Dates Got Garbled, Michaels Ex-Chairman Says at Trial

Samuel Wyly, the 79-year-old former Michaels Stores Inc. chairman, says dates sometimes get garbled in his mind. That’s how he explained inconsistencies in his testimony about company sales that are a part of a $550 million insider-trading lawsuit brought by regulators.

Wyly testified for the second day in his own defense today in federal court in Manhattan, denying U.S. Securities and Exchange Commission claims that he and his brother Charles, who died in 2011, used an offshore network of trusts to hide the stock trades.

The Wyly brothers used inside information gained from sitting on the board of Sterling Software Inc. in 1999 to accumulate shares ahead of the company’s $4 billion sale to Computer Associates International Inc., reaping a $31.7 million profit, according to the SEC. Wyly had given sworn statements that Goldman Sachs Group Inc. was hired in July 1999 to sell Sterling Software and a related company, Sterling Commerce. He changed his account today, testifying that Goldman Sachs wasn’t hired for Sterling Software until later that year.

“I sometimes get it garbled in my mind,” Wyly said, raising a question from U.S. District Judge Shira Scheindlin, who is presiding over the case.

“But you said it twice. So you’re now saying your testimony, then, was inaccurate?” Scheindlin asked. “And that was only six years after 1999.”

Judge’s Questioning

Turning around to stare at Wyly, who was seated on the witness stand, Scheindlin said “And today is how many years after 1999? 15? Oh.”

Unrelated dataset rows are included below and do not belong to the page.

import Summits.AtomisticToContinuum.Crystallization.Theorems.ExcessDecayLiouvillePhononStabilityDefs
import Summits.AtomisticToContinuum.Crystallization.Theorems.ExcessDecayLiouvillePhononStabilityWindow
import Summits.AtomisticToContinuum.Crystallization.Theorems.ExcessDecayLiouvillePhononStabilityTail

/-!
# Near-certificate layer VII: computable class enumeration, the far `|ω|` bound, nearest-neighbour chains

Support file for crux `PhononStability` (line `contragredient-window-collapse`): the integer quadratic form
`Q(c) = 36‖ζ⁰_c‖²`, the exact ranges `classesR R` as computable filtered boxes, the window bound
`|ω(‖Aζ_c(δ)‖)| ≤ U(Q(c))` for far classes with a rational `U`, and a computable greedy nearest-neighbour chain
of every class (its validity is checked by evaluation where used, not proved). [folklore]
-/

noncomputable section

open scoped BigOperators Classical InnerProductSpace
open Filter Set Function
open Summit.AtomisticToContinuum.Crystallization.Theorems.PhononStabilityNegative

namespace Summit.AtomisticToContinuum.Crystallization.Theorems.PhononStabilityCWC.Cert

local notation "E3" => EuclideanSpace ℝ (Fin 3)

/-! ## The integer quadratic form of reference lengths -/

/-- integer sublattice sign -/
def subSignZ (m : Fin 2) : ℤ := if m = 1 then 1 else 0

/-- `Q(c) = 36‖ζ⁰_c‖²` as an integer: `9(2n₀+n₁+s)² + 3(3n₁+s)² + 24(2n₂+s)²`. [folklore] -/
def Qint (c : BondClass) : ℤ :=
  9 * (2 * c.2.2 0 + c.2.2 1 + (subSignZ c.2.1 - subSignZ c.1)) ^ 2 +
    3 * (3 * c.2.2 1 + (subSignZ c.2.1 - subSignZ c.1)) ^ 2 +
      24 * (2 * c.2.2 2 + (subSignZ c.2.1 - subSignZ c.1)) ^ 2

/-- cast of the integer sign. [folklore] -/
theorem subSignZ_cast (m : Fin 2) : ((subSignZ m : ℤ) : ℝ) = subSign m := by
  unfold subSignZ subSign
  split_ifs <;> simp

/-- `Q(c) = 36‖ζ⁰_c‖²`. [folklore] -/
theorem qint_cast (c : BondClass) : ((Qint c : ℤ) : ℝ) = 36 * ‖bondVec 0 c‖ ^ 2 := by
  obtain ⟨m, m', n⟩ := c
  rw [WindowStub.norm_sq_bondVec_zero]
  simp only [Qint]
  push_cast
  rw [subSignZ_cast, subSignZ_cast]

/-! ## Computable boxes and the exact ranges -/

/-- the computable box `|nᵢ| ≤ b` of classes -/
def boxFin (b : ℕ) : Finset BondClass :=
  Finset.univ ×ˢ (Finset.univ ×ˢ Fintype.piFinset fun _ : Fin 3 => Finset.Icc (-(b : ℤ)) (b : ℤ))

/-- `classBox R` is the computable box with `b = ⌈2R⌉₊ + 1`. [folklore] -/
theorem classBox_eq {R : ℝ} {b : ℕ} (hb : ⌈2 * R⌉₊ + 1 = b) : classBox R = boxFin b := by
  unfold classBox boxFin
  subst hb
  push_cast
  rfl

/-- **Exact range by the integer form:** `classesR R = {c ∈ box | Q(c) ≤ q}` when `q = 36R²`. [folklore] -/
theorem classesR_eq {R : ℝ} {b : ℕ} {q : ℤ} (hb : ⌈2 * R⌉₊ + 1 = b) (hq : ((q : ℤ) : ℝ) = 36 * R ^ 2)
    (hR : 0 ≤ R) : classesR R = (boxFin b).filter fun c => Qint c ≤ q := by
  unfold classesR
  rw [classBox_eq hb]
  ext c
  simp only [Finset.mem_filter, and_congr_right_iff]
  intro _
  rw [← @Int.cast_le ℝ, qint_cast, hq]
  constructor
  · intro h
    nlinarith [norm_nonneg (bondVec 0 c)]
  · intro h
    by_contra h'
    push Not at h'
    nlinarith [norm_nonneg (bondVec 0 c)]

/-- Membership in the exact range by the integer form. [folklore] -/
theorem mem_classesR_iff {R : ℝ} {b : ℕ} {q : ℤ} (hb : ⌈2 * R⌉₊ + 1 = b) (hq : ((q : ℤ) : ℝ) = 36 * R ^ 2)
    (hR : 0 ≤ R) (c : BondClass) : c ∈ classesR R ↔ c ∈ boxFin b ∧ Qint c ≤ q := by
  rw [classesR_eq hb hq hR, Finset.mem_filter]

/-- A class of reference length `≤ R` lies in the box of `R`. [folklore] -/
theorem mem_boxFin_of_qint_le {R : ℝ} {b : ℕ} {q : ℤ} (hb : ⌈2 * R⌉₊ + 1 = b) (hq : ((q : ℤ) : ℝ) = 36 * R ^ 2)
    (hR : 0 ≤ R) {c : BondClass} (hc : Qint c ≤ q) : c ∈ boxFin b := by
  rw [← classBox_eq hb]
  refine TailStub.mem_classBox_of_norm_le ?_
  rw [← @Int.cast_le ℝ, qint_cast, hq] at hc
  nlinarith [norm_nonneg (bondVec 0 c)]

/-! ## The far `|ω|` bound as a rational function of `Q(c)` -/

/-- `ζ_c(δ) = ζ⁰_c + (σ(m') − σ(m))·δ` (copy of the line's Basics lemma). [folklore] -/
theorem bondVec_eq (δ : E3) (c : BondClass) :
    bondVec δ c = bondVec 0 c + (subSign c.2.1 - subSign c.1) • δ := by
  have h : ∀ ℓ : Label, refPos δ ℓ = latVec ℓ.2 + subSign ℓ.1 • (innerRef + δ) := by
    intro ℓ; unfold refPos subSign; split_ifs <;> simp
  have h0 : ∀ ℓ : Label, refPos 0 ℓ = latVec ℓ.2 + subSign ℓ.1 • innerRef := by
    intro ℓ; unfold refPos subSign; split_ifs <;> simp
  simp only [bondVec, h, h0, smul_add, sub_smul]
  abel

/-- `‖ζ_c(δ)‖ ≥ ‖ζ⁰_c‖ − 5/189` on the window. [folklore] -/
theorem norm_bondVec_ge {A : E3 →L[ℝ] E3} {δ : E3} (hW : CellWindow A) (hδ : ShiftWindow A δ) (c : BondClass) :
    ‖bondVec 0 c‖ - 5 / 189 ≤ ‖bondVec δ c‖ := by
  have hε : ‖δ‖ ≤ 5 / 189 := by
    have h1 := (hW δ).1
    unfold ShiftWindow at hδ
    linarith
  have hs : |subSign c.2.1 - subSign c.1| ≤ 1 := by
    unfold subSign; split_ifs <;> norm_num
  have hb : ‖bondVec δ c - bondVec 0 c‖ ≤ ‖δ‖ := by
    rw [bondVec_eq δ c, add_sub_cancel_left, norm_smul, Real.norm_eq_abs]
    calc |subSign c.2.1 - subSign c.1| * ‖δ‖ ≤ 1 * ‖δ‖ := mul_le_mul_of_nonneg_right hs (norm_nonneg _)
      _ = ‖δ‖ := one_mul _
  have := norm_sub_norm_le (bondVec 0 c) (bondVec δ c)
  rw [norm_sub_rev] at hb
  linarith

/-- The scalar far bound: for `Q ≥ 144` and `r² ≥ (4347/5000)(Q/36)`,
`|14 r⁻¹⁶ − 8 r⁻¹⁰| ≤ (1611/100)(36/Q)⁵`. [folklore] -/
theorem far_abs_scalar {Q r2 : ℝ} (hQ : 144 ≤ Q) (hr : 4347 / 5000 * (Q / 36) ≤ r2) :
    |14 * r2⁻¹ ^ 8 - 8 * r2⁻¹ ^ 5| ≤ 1611 / 100 * (36 / Q) ^ 5 := by
  have hQpos : 0 < Q := by linarith
  have hlow : 4347 / 5000 * (Q / 36) > 3 := by nlinarith
  have hr2 : 0 < r2 := by linarith
  set u := r2⁻¹ with hu
  have hupos : 0 < u := inv_pos.mpr hr2
  have hule : u ≤ (4347 / 5000 * (Q / 36))⁻¹ := by
    rw [hu]; exact inv_anti₀ (by linarith) hr
  have hu1 : u ≤ 1 / 3 := by
    have : (4347 / 5000 * (Q / 36))⁻¹ ≤ (3 : ℝ)⁻¹ := inv_anti₀ (by norm_num) hlow.le
    linarith [this, show (3 : ℝ)⁻¹ = 1 / 3 by norm_num]
  have hu3 : u ^ 3 ≤ 1 := by
    calc u ^ 3 ≤ (1 / 3 : ℝ) ^ 3 := pow_le_pow_left₀ hupos.le hu1 3
      _ ≤ 1 := by norm_num
  have hu5 : 0 ≤ u ^ 5 := by positivity
  -- |14u⁸ − 8u⁵| ≤ 8u⁵
  have habs : |14 * u ^ 8 - 8 * u ^ 5| ≤ 8 * u ^ 5 := by
    rw [abs_le]
    constructor
    · nlinarith [pow_nonneg hupos.le 8]
    · have : u ^ 8 = u ^ 5 * u ^ 3 := by ring
      nlinarith [mul_le_mul_of_nonneg_left hu3 hu5]
  -- 8u⁵ ≤ 8 (αQ/36)⁻⁵ ≤ (1611/100)(36/Q)⁵
  have hpow : u ^ 5 ≤ ((4347 / 5000 * (Q / 36))⁻¹) ^ 5 := pow_le_pow_left₀ hupos.le hule 5
  have hval : ((4347 / 5000 * (Q / 36))⁻¹) ^ 5 = (5000 / 4347) ^ 5 * (36 / Q) ^ 5 := by
    rw [mul_inv, mul_pow]
    congr 1
    · norm_num
    · rw [inv_div]
  have hQ5 : 0 ≤ (36 / Q) ^ 5 := by positivity
  calc |14 * u ^ 8 - 8 * u ^ 5| ≤ 8 * u ^ 5 := habs
    _ ≤ 8 * ((5000 / 4347 : ℝ) ^ 5 * (36 / Q) ^ 5) := by rw [← hval]; linarith
    _ = (8 * (5000 / 4347 : ℝ) ^ 5) * (36 / Q) ^ 5 := by ring
    _ ≤ 1611 / 100 * (36 / Q) ^ 5 := mul_le_mul_of_nonneg_right (by norm_num) hQ5

/-- **The far `|ω|` bound:** on the window, for a class with `Q(c) ≥ 144` (`‖ζ⁰_c‖ ≥ 2`),
`|ω(‖Aζ_c(δ)‖)| ≤ (1611/100)·(36/Q(c))⁵ ≈ 16.11‖ζ⁰_c‖⁻¹⁰`. [folklore] -/
theorem abs_omegaLJ_far {A : E3 →L[ℝ] E3} {δ : E3} (hW : CellWindow A) (hδ : ShiftWindow A δ) {c : BondClass}
    (hc : 144 ≤ Qint c) :
    |omegaLJ ‖A (bondVec δ c)‖| ≤ 1611 / 100 * ((36 : ℝ) / (Qint c : ℝ)) ^ 5 := by
  have hQ : (144 : ℝ) ≤ (Qint c : ℝ) := by exact_mod_cast hc
  have hQeq := qint_cast c
  set ℓ := ‖bondVec 0 c‖ with hℓ
  have hℓ2 : 2 ≤ ℓ := by nlinarith [norm_nonneg (bondVec 0 c)]
  have hz : ℓ - 5 / 189 ≤ ‖bondVec δ c‖ := norm_bondVec_ge hW hδ c
  have hr : 189 / 200 * ‖bondVec δ c‖ ≤ ‖A (bondVec δ c)‖ := (hW _).1
  set r := ‖A (bondVec δ c)‖ with hrdef
  have hzpos : 0 ≤ ℓ - 5 / 189 := by linarith
  have hr' : 189 / 200 * (ℓ - 5 / 189) ≤ r := le_trans (by nlinarith) hr
  have hr2 : 4347 / 5000 * ((Qint c : ℝ) / 36) ≤ r ^ 2 := by
    rw [hQeq]
    have h1 : (189 / 200 * (ℓ - 5 / 189)) ^ 2 ≤ r ^ 2 := pow_le_pow_left₀ (by positivity) hr' 2
    nlinarith
  have hω : omegaLJ r = 14 * (r ^ 2)⁻¹ ^ 8 - 8 * (r ^ 2)⁻¹ ^ 5 := by
    unfold omegaLJ
    rw [← inv_pow, ← pow_mul, ← pow_mul]
  rw [hω]
  exact far_abs_scalar hQ hr2

/-- the rational far charge `U(Q) = ⌈(1611/100)(36/Q)⁵·10⁶⌉/10⁶` (rounded up to 6 decimals). -/
def uOfQ (Q : ℤ) : ℚ := (⌈(1611 / 100 : ℚ) * (36 / (Q : ℚ)) ^ 5 * 1000000⌉ : ℚ) / 1000000

/-- `U(Q)` dominates the exact rational bound. [folklore] -/
theorem le_uOfQ (Q : ℤ) : (1611 / 100 : ℝ) * ((36 : ℝ) / (Q : ℝ)) ^ 5 ≤ (uOfQ Q : ℝ) := by
  unfold uOfQ
  have h := Int.le_ceil ((1611 / 100 : ℚ) * (36 / (Q : ℚ)) ^ 5 * 1000000)
  have h' : (((1611 / 100 : ℚ) * (36 / (Q : ℚ)) ^ 5 * 1000000 : ℚ) : ℝ) ≤
      ((⌈(1611 / 100 : ℚ) * (36 / (Q : ℚ)) ^ 5 * 1000000⌉ : ℚ) : ℝ) := by exact_mod_cast h
  push_cast at h' ⊢
  linarith

/-- **The far charge of a class:** `|ω(‖Aζ_c(δ)‖)| ≤ U(Q(c))` on the window for `Q(c) ≥ 144`. [folklore] -/
theorem abs_omegaLJ_le_uOfQ {A : E3 →L[ℝ] E3} {δ : E3} (hW : CellWindow A) (hδ : ShiftWindow A δ)
    {c : BondClass} (hc : 144 ≤ Qint c) : |omegaLJ ‖A (bondVec δ c)‖| ≤ (uOfQ (Qint c) : ℝ) :=
  (abs_omegaLJ_far hW hδ hc).trans (le_uOfQ (Qint c))

/-! ## Nearest-neighbour chains (a computable greedy construction; validity is CHECKED, not proved) -/

/-- triangular-lattice graph distance of `(a, b)` from the origin with steps `±(1,0), ±(0,1), ±(1,−1)` -/
def triDist (a b : ℤ) : ℕ := (max (max |a| |b|) |a + b|).toNat

/-- one greedy in-plane step towards `(a, b)` -/
def planarStep (a b : ℤ) : ℤ × ℤ :=
  if 0 < a ∧ b < 0 then (1, -1) else if a < 0 ∧ 0 < b then (-1, 1)
  else if 0 < a then (1, 0) else if a < 0 then (-1, 0) else if 0 < b then (0, 1) else (0, -1)

/-- greedy in-plane chain on sublattice `m` realising the offset `(a, b, 0)` (fuel-bounded) -/
def planarChain (m : Fin 2) : ℕ → ℤ → ℤ → List BondClass
  | 0, _, _ => []
  | fuel + 1, a, b =>
      if a = 0 ∧ b = 0 then []
      else
        let s := planarStep a b
        (m, m, ![s.1, s.2, 0]) :: planarChain m fuel (a - s.1) (b - s.2)

/-- the three inter-sublattice nearest-neighbour classes leaving sublattice `cur` upwards / downwards -/
def vertClasses (cur : Fin 2) (up : Bool) : List BondClass :=
  if cur = 0 then
    (if up then [(0, 1, ![0, 0, 0]), (0, 1, ![-1, 0, 0]), (0, 1, ![0, -1, 0])]
      else [(0, 1, ![0, 0, -1]), (0, 1, ![-1, 0, -1]), (0, 1, ![0, -1, -1])])
  else
    (if up then [(1, 0, ![0, 0, 1]), (1, 0, ![1, 0, 1]), (1, 0, ![0, 1, 1])]
      else [(1, 0, ![0, 0, 0]), (1, 0, ![1, 0, 0]), (1, 0, ![0, 1, 0])])

/-- the element of a nonempty-by-default list minimising `f` (first on ties; `d` if empty) -/
def argminD (f : BondClass → ℕ) (d : BondClass) : List BondClass → BondClass
  | [] => d
  | x :: rest => let y := argminD f x rest; if f x ≤ f y then x else y

/-- greedy chain: `k` vertical steps from sublattice `cur` (accumulated integer offset `acc`), then in-plane -/
def vertChain : Fin 2 → Bool → ℕ → (Fin 3 → ℤ) → (Fin 3 → ℤ) → List BondClass
  | cur, _, 0, acc, tgt => planarChain cur (triDist (tgt 0 - acc 0) (tgt 1 - acc 1)) (tgt 0 - acc 0) (tgt 1 - acc 1)
  | cur, up, k + 1, acc, tgt =>
      let cands := vertClasses cur up
      let s := argminD (fun s => triDist (tgt 0 - acc 0 - s.2.2 0) (tgt 1 - acc 1 - s.2.2 1)) (cands.headD (0, 0, 0)) cands
      s :: vertChain s.2.1 up k (acc + s.2.2) tgt

/-- **The nearest-neighbour chain of a class** `(m, m', n)`: `|2n₂ + s|` vertical steps, then in-plane steps. -/
def chainNN (c : BondClass) : List BondClass :=
  let H : ℤ := 2 * c.2.2 2 + (subSignZ c.2.1 - subSignZ c.1)
  vertChain c.1 (decide (0 ≤ H)) H.natAbs 0 c.2.2

/-- the 24 nearest-neighbour classes as a list (same order as `nnClasses`) -/
def nnList : List BondClass :=
  [((0 : Fin 2), (0 : Fin 2), (![1, 0, 0] : Fin 3 → ℤ)), (0, 0, ![-1, 0, 0]), (0, 0, ![0, 1, 0]),
    (0, 0, ![0, -1, 0]), (0, 0, ![1, -1, 0]), (0, 0, ![-1, 1, 0]),
    (1, 1, ![1, 0, 0]), (1, 1, ![-1, 0, 0]), (1, 1, ![0, 1, 0]),
    (1, 1, ![0, -1, 0]), (1, 1, ![1, -1, 0]), (1, 1, ![-1, 1, 0]),
    (0, 1, ![0, 0, 0]), (0, 1, ![-1, 0, 0]), (0, 1, ![0, -1, 0]),
    (0, 1, ![0, 0, -1]), (0, 1, ![-1, 0, -1]), (0, 1, ![0, -1, -1]),
    (1, 0, ![0, 0, 0]), (1, 0, ![1, 0, 0]), (1, 0, ![0, 1, 0]),
    (1, 0, ![0, 0, 1]), (1, 0, ![1, 0, 1]), (1, 0, ![0, 1, 1])]

/-- `nnList` enumerates `nnClasses` without repetition. [folklore] -/
theorem nnList_nodup : nnList.Nodup := by decide

/-- `nnList` enumerates `nnClasses`. [folklore] -/
theorem nnList_toFinset : nnList.toFinset = nnClasses := by decide

/-- sums over `nnClasses` as list sums over `nnList`. [folklore] -/
theorem sum_nnClasses_eq (f : BondClass → ℝ) : ∑ c ∈ nnClasses, f c = (nnList.map f).sum := by
  rw [← nnList_toFinset, List.sum_toFinset _ nnList_nodup]

/-- Anchor of this support file (registered stub of the line skeleton): a computed chain. -/
theorem stub_certFar : chainNN (0, 0, ![2, 0, 0]) = [(0, 0, ![1, 0, 0]), (0, 0, ![1, 0, 0])] := by decide

end Summit.AtomisticToContinuum.Crystallization.Theorems.PhononStabilityCWC.Cert

end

Scheindlin has said she will decide whether the Wylys engaged in insider trading. A jury will make the determination on other federal securities law violations alleged by the SEC. In a second phase, Scheindlin will also determine what penalties or remedies should be imposed if the Wylys are found liable.

Wyly continues his testimony when the trial resumes on April 28. The judge has ruled that Wyly can only testify for about two hours during the trial’s morning session, citing an undisclosed medical condition.

The case is SEC v. Wyly, 10-cv-05760, U.S. District Court, Southern District of New York (Manhattan).